Last night my neighbor gave me an old RC truck, controller, batteries, and charger. I have no idea what make and model it is. It had a broken rear arm (which I rigged and got it running) but then I lost a screw to the front rod/hub. 

Can anybody identify the make and model of this truck?? 

Joe


----------



## clarkwhoracing (Sep 26, 2006)

Looks like a tamiya truck maybe something like the blackfoot or stadium blitzer?


----------



## hitman21 (Dec 7, 2007)

I was going to say the same thing. I think its the Tamiya Blackfoot Looks like it anyway. i havent seen one in a few years! lol


----------



## SacramentoJoe (Jan 26, 2008)

Thanks guys, I have an inquiry into the Tamiya customer support. My neighbor said it was around 20 years old, but it looks like it has barely been used (or at least barely crashed, unlike mine!) I was able to get his old batteries to work and it ran pretty good. 

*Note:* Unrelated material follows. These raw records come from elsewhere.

import Literature.Barriers.QuantumAdvantage.FFKLGenericCollapse
import Literature.Computability.Complexity.PSpaceGapThreshold
import Literature.Computability.Complexity.CountingHierarchyPH
import Literature.Computability.Complexity.OracleClosure
import HarnessLib

/-!
# The `AWPP` promise against an explicitly given oracle table is a `PSPACE` predicate (Fenner–Fortnow–Kurtz–Li, Lemma 6.17: "`F_j ∈ FPSPACE` for `AWPP`")

Support file for the Standard Algorithm half of
`Literature.Barriers.QuantumAdvantage.fennerFortnowKurtzLi2003_thm618_awpp`
(`FFKLGenericCollapse.lean` reduces the named fact to the collapse of categorical
descriptions, `fennerFortnowKurtzLi2003_thm618_awpp_of_stdAlg`). Fenner–Fortnow–Kurtz–Li,
Inform. and Comput. 182 (2003), proof sketch of **Lemma 6.17** (p. 33): the certificate tests of
the Standard Algorithm evaluate the machine "`M^{α∪β∪γ}(x)` …, where all queries outside
`dom(α ∪ β ∪ γ)` are answered negatively" — i.e. against a FINITE, EXPLICITLY GIVEN oracle — and
"Given Lemma 6.17 it is easy to see that `F_j ∈ FPSPACE` for `C^A = AWPP^A`".

This file proves the base step of that remark in the tree's models: for a well-formed `AWPP`
description `Δ` (`AWPPDescr`, two counting machines against `B ⊕ Z`), a base oracle
`B ∈ PSPACE` with a Karp-`PSPACE`-complete set at hand, and ANY table semantics given by a
lookup language `TBL ∈ PSPACE` (`tableLang TBL t = {w | ⟨t, w⟩ ∈ TBL}`, the oracle denoted by the
table code `t`; the concrete layered tables of the certificate logic are the next file's),

* `FFKL.jointOracle B TBL = {⟨t, s⟩ | s ∈ B ⊕ tableLang TBL t}` is in `PSPACE`
  (`jointOracle_mem_PSPACE`: a union of two tagged preimages, `PSpaceClosure.lean`);
* the SIMULATED RELATION `FFKL.simRel B TBL M q = {⟨⟨x, t⟩, y⟩ | M^{B ⊕ Z_t}(⟨x, y⟩) accepts within
  q(|⟨x,y⟩|)}` of a machine `M` that outputs on every run and asks short queries is in `PSPACE`
  (`simRel_mem_PSPACE`): the machine `(M.comap π).mapQuery tag` — run `M` on `⟨x, y⟩`, tag each
  query `s` with the table, `s ↦ ⟨t, s⟩` — decides it relative to the single oracle
  `jointOracle B TBL` (`OracleQueryMap.lean`: `run_mapQuery`, `runAux_comap`; the shape of
  `OracleSimulateFP.simAlg`), so it lies in `P^{jointOracle} ⊆ PSPACE`
  (`PRel_subset_PSPACE_of_mem_PSPACE_holds`);
* **`accTable_mem_PSPACE`**: the threshold form of the promise test,
  `{⟨x, t⟩ | 2^{p(|x|)} < 2 · gap_Δ(B ⊕ Z_t, x)}`, is in `PSPACE` (`gapThreshold_mem_PSPACE` of
  `PSpaceGapThreshold.lean` over the two simulated relations), and `accTable_iff_mem_lang`:
  under the promise `Δ.Prom B Z x` this threshold is exactly `x ∈ Δ.lang B Z` (the described
  language), so the predicate decides `Δ`'s verdict at `x` against the table's oracle whenever the
  table extends the condition `σ` over which `Δ` is categorical.

## References

* [FennerFortnowKurtzLi2003IC] Lemma 6.17 (p. 33) and the remark following it; Def. 6.1.
* S. Arora, B. Barak, CUP 2009, §3.4 (oracle machines; Example 3.6 (2)), §4 (PSPACE).
-/

noncomputable section

namespace Literature.Barriers.QuantumAdvantage

open _root_.Computability Literature.Computability.Complexity Literature.Computability.Complexity.Classes
  Literature.Computability.QuantumComplexity Polynomial
open scoped Literature.Computability.Complexity.Notation

namespace FFKL

/-! ### Tables and the joint oracle -/

/-- The oracle denoted by the table code `t` under the lookup language `TBL`:
`w ∈ Z_t ↔ ⟨t, w⟩ ∈ TBL`. [cite: FennerFortnowKurtzLi2003IC, Lemma 6.17 (p. 33, "all queries outside dom(α ∪ β ∪ γ) are answered negatively")] -/
def tableLang (TBL : Language Bool) (t : List Bool) : Language Bool :=
  {w | boolPair t w ∈ TBL}

/-- The single oracle answering tagged queries: `⟨t, s⟩ ∈ jointOracle ↔ s ∈ B ⊕ Z_t`.
[cite: FennerFortnowKurtzLi2003IC, §3.2 p. 14 (rerelativization to B)] -/
def jointOracle (B TBL : Language Bool) : Language Bool :=
  {v | (boolUnpair v).2 ∈ oracleJoin B (tableLang TBL (boolUnpair v).1)}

Now I gotta find another one of these screws and bushings:


----------



## DAVON (Aug 18, 2005)

IT LOOKS LIKE A TAMIYA TRUCK OF SOMEKIND BUT ITS NOT A BLACKFOOT..I'M SURE OF THAT. IT LOOKS LIKE ITS IN GOOD SHAPE..,GOOD LUCK REPAIRING IT :thumbsup:


----------



## JRS (Apr 6, 2007)

looks like a old kangaroo.


----------



## Mike_OBrien (Apr 1, 2008)

its a king cab,,,,,, black foot was the same as the frog http://www.tamiyaclub.com/car.asp?id=81


----------



## briano_72 (Jan 21, 2006)

its actually a hilux. same as the kingcab, but red wheels and a toyota body. if you need parts, i may have some !!


----------



## IndyRC_Racer (Oct 11, 2004)

If the kit is a Tamiya, I suggest utilizing this website: (http://www.tamiyaclub.com/). Not only are there plenty of pictures on the Vintage Tamiya Club website, but people who are trying to restore their old kits. Maybe you can find the parts you need there.

Here is a link on that website to the Tamiya Toyota Hilux (http://www.tamiyaclub.com/car.asp?id=86)


----------



## SacramentoJoe (Jan 26, 2008)

Yep, it is the Toyota Hilux. Thanks for the info and the links. Guess I might have to join the Tamiya Club now. I am sure that I will need some more parts since we are driving it around again. This thing came out in 1990! 

Joe


----------